**Assignment:** Look through the entries below and extract exactly the lines from the one containing "unfold crossForm" through the one containing "private theorem sum_split", ends included.

**Entries shown:**

import Literature.Computability.QuantumComplexity.StabilizerFidelityMagicT
import HarnessLib

/-!
# A floor for the approximate stabilizer rank of `|T⟩^{⊗n}` over the product dictionary

Bravyi–Browne–Calpin–Campbell–Gosset–Howard (Quantum 3 (2019) 181 = arXiv:1808.00128), §2 Prop. 3
= §5.4 Theorem 3, with their Lemma 8: for every `S ⊆ 𝔽₂ⁿ` and every UNIT vector `φ` in the span of
the product stabilizer states `|x̃⟩ = ⊗ᵢ|x̃ᵢ⟩`, `x ∈ S` (`|0̃⟩ = |0⟩`, `|1̃⟩ = |+⟩`; here in the
Clifford-equivalent `T`-picture `|x̂⟩ = ⊗ᵢ σ_T(xᵢ)`, `σ_T(0) = |+⟩`, `σ_T(1) = |+i⟩ = S|+⟩`, against
`magicT^{⊗n}`), `|S| ≥ |⟨T^{⊗n}|φ⟩|² · cos(π/8)^{-2n}`. This is the one printed EXPONENTIAL lower
bound on an approximate stabilizer rank of `T^{⊗n}` — RESTRICTED to Bravyi–Gosset's product family
(arXiv:1601.07601, Suppl. §5), where it matches, up to the `δ`-factors, Bravyi–Gosset's
`O(δ⁻² cos(π/8)^{-2n})` construction in the same family [BravyiEtAl2019, §2 eq. (11), p. 6:
`χ_δ(T^{⊗m}) ≤ δ^{-2} cos(π/8)^{-2m}`; BravyiGosset2016, Suppl. §5, p. 12: "best possible scaling
`χ = O(ν^{-2t})` of any decomposition of the form (Lsubspace)"]; that construction is the INPUT of the
tree's `BravyiEtAl2019_approxStabilizerRank_magicT_pow_holds` and is not retyped here. Scope sentence
(lead flag F-a, verbatim): the UNRESTRICTED δ-approximate rank of T^{⊗n} stays Ω̃(n²) (L-04) and the
BG16 Ω(cos^{−2n}) conjecture stays OPEN.

## Contents (all statements PROVED here; no named facts, no `Prop` records)

* §1 `kernelForm_nonneg_and_sq_sum_le`, `sq_sum_le_card_mul_kernel` — Lemma 8 in quadratic-form
  phrasing, `(Σ_{x∈S} a_x)² ≤ |S| · Σ_{x,y∈S} a_x a_y t^{d(x,y)}` for ALL `t ∈ [0,1]` and real `a`
  (equivalently `𝟙ᵀ G_S⁻¹ 𝟙 ≤ |S|` for the principal submatrices of `G = (t^{|x⊕y|})`, when
  invertible). NEW ELEMENTARY PROOF (the printed one writes `G` as a mixture over `S_n` of ultrametric
  matrices and uses that their inverses are diagonally dominant `Z`-matrices [MMM, Nabben–Varga] plus
  operator convexity of `x⁻¹`): slice the first coordinate, `a ↦ (a₀, a₁)` on `𝔽₂ⁿ⁻¹`; then
  `K(a) = t·K(a₀ + a₁) + (1-t)·(K(a₀) + K(a₁))` (`kernelForm_succ`, `kernelForm_add`), the merged
  slice `a₀ + a₁` is supported on `S₀ ∪ S₁` with `|S₀ ∪ S₁| ≤ |S₀| + |S₁| = |S|`, and induction closes
  with `A² ≤ s₀K₀, B² ≤ s₁K₁ ⇒ (A+B)² ≤ (s₀+s₁)(K₀+K₁)` (`sq_add_le`).
* §2 `norm_sq_sum_le_card_mul_re` — the Hermitian form for complex `b` (real and imaginary parts).
* §3 the one-qubit dictionary: `⟨+|+i⟩ = (1+i)/2`, `⟨T|+⟩ = (1+ω̄)/2`, `⟨T|+i⟩ = (1+ω)/2`
  (`ω = e^{iπ/4}`), and PHASE ABSORPTION `phase_absorb`:
  `⟨σ_b|T⟩⟨T|σ_{b'}⟩ t^{[b≠b']} = cos²(π/8) ⟨σ_b|σ_{b'}⟩`, `t = 2^{-1/2}` — the `T`-picture Gram
  matrix is `t^{|x⊕y|}` conjugated by the diagonal unitary `diag(⟨T^{⊗n}|x̂⟩ / cos(π/8)^n)`.
* §4 `prodFamily`, `hatState`, `dotProduct_prodFamily` (`⟨σ(x)|τ(y)⟩ = Πᵢ⟨σ(xᵢ)|τ(yᵢ)⟩`),
  `phase_absorb_hatState`, and THEOREM 3: `norm_sq_overlap_le_card_mul`
  (`|⟨T^{⊗n}|φ⟩|² ≤ |S| cos(π/8)^{2n} ‖φ‖²` for `φ = Σ_{x∈S} a_x|x̂⟩`, any `a`) and the verbatim
  unit form `card_ge_overlap_sq_mul`.
* §5 approximate decompositions (the tree's convention `normSq (ψ - φ) ≤ δ²` of
  `approxStabilizerRank`): Cauchy–Schwarz, `|⟨ψ|φ⟩| ≥ 1 - δ` (`‖ψ‖ = 1`) and `≥ 1 - δ²/2`
  (`‖ψ‖ = ‖φ‖ = 1`); hence `card_mul_normSq_ge_of_approx`: `(1-δ)² cos(π/8)^{-2n} ≤ |S|·‖φ‖²`, and
  `card_ge_of_approx_unit`: `(1-δ²/2)² cos(π/8)^{-2n} ≤ |S|` for unit `δ`-approximants in the span of
  `{|x̂⟩ : x ∈ S}`.
* §6 Bravyi–Gosset's Lemma 2 WITH ITS FIDELITY FACTOR (the landed `StabilizerFidelityMagicT` has the
  case `ψ = T^{⊗n}`): for every `ψ = Σᵢ cᵢφᵢ` over stabilizer states,
  `|⟨T^{⊗n}|ψ⟩|² ≤ cos(π/8)^{2n} (Σ|cᵢ|)²` (`norm_sq_overlap_le_l1_sq`, by the landed `weak_duality` +
  `stabilizer_overlap_sq_le_cos`) and `|⟨T^{⊗n}|ψ⟩|² cos(π/8)^{-2n} ≤ k Σ|cᵢ|²`
  (`norm_sq_overlap_le_card_mul_l2` = "`χ ≥ ν^{-2t} f² ‖z‖^{-2}`"); δ-robust floors
  `l1_sq_ge_of_approx`, `card_mul_l2_ge_of_approx` (`f ≥ 1-δ`), numerically `≥ (1-δ)² 2^{0.2284 n}`
  (`two_rpow_mul_le_inv_cos_pow`, from the landed `gamma_bounds`).

## Honest scope

A lower bound for decompositions of (approximations of) `T^{⊗n}` INSIDE the `2ⁿ` product states
`|x̂⟩` (§4–5), and `ℓ¹`/`ℓ²`-weighted bounds for arbitrary stabilizer dictionaries (§6). The
UNRESTRICTED δ-approximate rank of T^{⊗n} stays Ω̃(n²) (L-04: the tree's Mehraban–Tahmasbi floor,
`ApproxStabilizerRank*`) and the BG16 Ω(cos^{−2n}) conjecture stays OPEN (arXiv:1601.07601 Suppl. §5,
last paragraph) — neither is claimed; nor is anything about the exact rank beyond the tree's
Peleg–Shpilka–Volk `Ω(n)`. Approximation convention BY NAME: the tree's `approxStabilizerRank`
(`StabilizerRank.lean`), `normSq (ψ - φ) ≤ δ ^ 2` with `φ` NOT normalised; `(1-δ)²` enters through
`|⟨T^{⊗n}|φ⟩| ≥ 1 - δ` (Cauchy–Schwarz, `one_sub_le_norm_dotProduct`). No simulation algorithm is built
or improved; nothing here proves or refutes quantum advantage (BQP vs BPP untouched).

References: [cite: BravyiEtAl2019, §2 Prop. 3, §5.4 Thm. 3, Lemma 8]; [cite: BravyiGosset2016,
Suppl. §5 Lemma 2]; Nielsen–Chuang 2010 §2.1, §4.2, §10.5 (folklore algebra: `|+i⟩ = S|+⟩`,
Cauchy–Schwarz, tensor products of stabilizer states).
-/

noncomputable section

namespace Literature.Computability.QuantumComplexity.StabilizerFidelity.ProductFamily

open _root_.Computability Cryptography Matrix
open PelegShpilkaVolk
open scoped Classical

variable {n : ℕ}

/-- The kernel quadratic form `K_t(a) = Σ_{x,y} a(x) a(y) t^{d(x,y)}` on `ℝ^{𝔽₂ⁿ}`
(`d` = Hamming distance): the Gram form of Bravyi et al.'s matrix `G_{x,y} = t^{|x ⊕ y|}`.
[cite: BravyiEtAl2019, §5.4 Lemma 8 (the matrix `G_{i,j} = t^{|xⁱ⊕xʲ|}`)] -/
def kernelForm (t : ℝ) (a : BVec n → ℝ) : ℝ :=
  ∑ x, ∑ y, a x * a y * t ^ hammingDist x y

/-- The mixed kernel form `X_t(a,a') = Σ_{x,y} a(x) a'(y) t^{d(x,y)}`. [folklore] -/
private def crossForm (t : ℝ) (a a' : BVec n → ℝ) : ℝ :=
  ∑ x, ∑ y, a x * a' y * t ^ hammingDist x y

/-- `X_t` is symmetric (`d(x,y) = d(y,x)`). [folklore] -/
private theorem crossForm_comm (t : ℝ) (a a' : BVec n → ℝ) : crossForm t a a' = crossForm t a' a := by
  unfold crossForm
  rw [Finset.sum_comm]
  refine Finset.sum_congr rfl fun x _ => Finset.sum_congr rfl fun y _ => ?_
  rw [hammingDist_comm]; ring

/-- Bilinearity: `K(a + a') = K(a) + K(a') + 2X(a,a')`. [folklore] -/
private theorem kernelForm_add (t : ℝ) (a a' : BVec n → ℝ) :
    kernelForm t (a + a') = kernelForm t a + kernelForm t a' + 2 * crossForm t a a' := by
  have h : kernelForm t (a + a') = kernelForm t a + kernelForm t a' + crossForm t a a' + crossForm t a' a := by
    unfold kernelForm crossForm
    simp only [Pi.add_apply, ← Finset.sum_add_distrib]
    refine Finset.sum_congr rfl fun x _ => Finset.sum_congr rfl fun y _ => ?_
    ring
  rw [h, crossForm_comm t a' a]; ring

/-- Hamming distance after prepending one coordinate. [folklore] -/
private theorem hammingDist_cons (b b' : ZMod 2) (x y : BVec n) :
    hammingDist (Fin.cons b x : BVec (n + 1)) (Fin.cons b' y) = (if b = b' then 0 else 1) + hammingDist x y := by
  simp only [hammingDist, Finset.card_filter]
  rw [Fin.sum_univ_succ]
  simp only [Fin.cons_zero, Fin.cons_succ]
  by_cases h : b = b' <;> simp [h]

/-- Splitting a sum over `𝔽₂ⁿ⁺¹` along the first coordinate. [folklore] -/
private theorem sum_split {M : Type*} [AddCommMonoid M] (g : BVec (n + 1) → M) :
    ∑ v, g v = ∑ v' : BVec n, g (Fin.cons 0 v') + ∑ v' : BVec n, g (Fin.cons 1 v') := by
  have h3 : ∑ v, g v = ∑ p : ZMod 2 × BVec n, g (Fin.cons p.1 p.2) :=
    ((Fin.consEquiv fun _ : Fin (n + 1) => ZMod 2).sum_comp g).symm
  rw [h3, Fintype.sum_prod_type]
  exact Fin.sum_univ_two _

**Written response:**
  unfold crossForm
  rw [Finset.sum_comm]
  refine Finset.sum_congr rfl fun x _ => Finset.sum_congr rfl fun y _ => ?_
  rw [hammingDist_comm]; ring

/-- Bilinearity: `K(a + a') = K(a) + K(a') + 2X(a,a')`. [folklore] -/
private theorem kernelForm_add (t : ℝ) (a a' : BVec n → ℝ) :
    kernelForm t (a + a') = kernelForm t a + kernelForm t a' + 2 * crossForm t a a' := by
  have h : kernelForm t (a + a') = kernelForm t a + kernelForm t a' + crossForm t a a' + crossForm t a' a := by
    unfold kernelForm crossForm
    simp only [Pi.add_apply, ← Finset.sum_add_distrib]
    refine Finset.sum_congr rfl fun x _ => Finset.sum_congr rfl fun y _ => ?_
    ring
  rw [h, crossForm_comm t a' a]; ring

/-- Hamming distance after prepending one coordinate. [folklore] -/
private theorem hammingDist_cons (b b' : ZMod 2) (x y : BVec n) :
    hammingDist (Fin.cons b x : BVec (n + 1)) (Fin.cons b' y) = (if b = b' then 0 else 1) + hammingDist x y := by
  simp only [hammingDist, Finset.card_filter]
  rw [Fin.sum_univ_succ]
  simp only [Fin.cons_zero, Fin.cons_succ]
  by_cases h : b = b' <;> simp [h]

/-- Splitting a sum over `𝔽₂ⁿ⁺¹` along the first coordinate. [folklore] -/
private theorem sum_split {M : Type*} [AddCommMonoid M] (g : BVec (n + 1) → M) :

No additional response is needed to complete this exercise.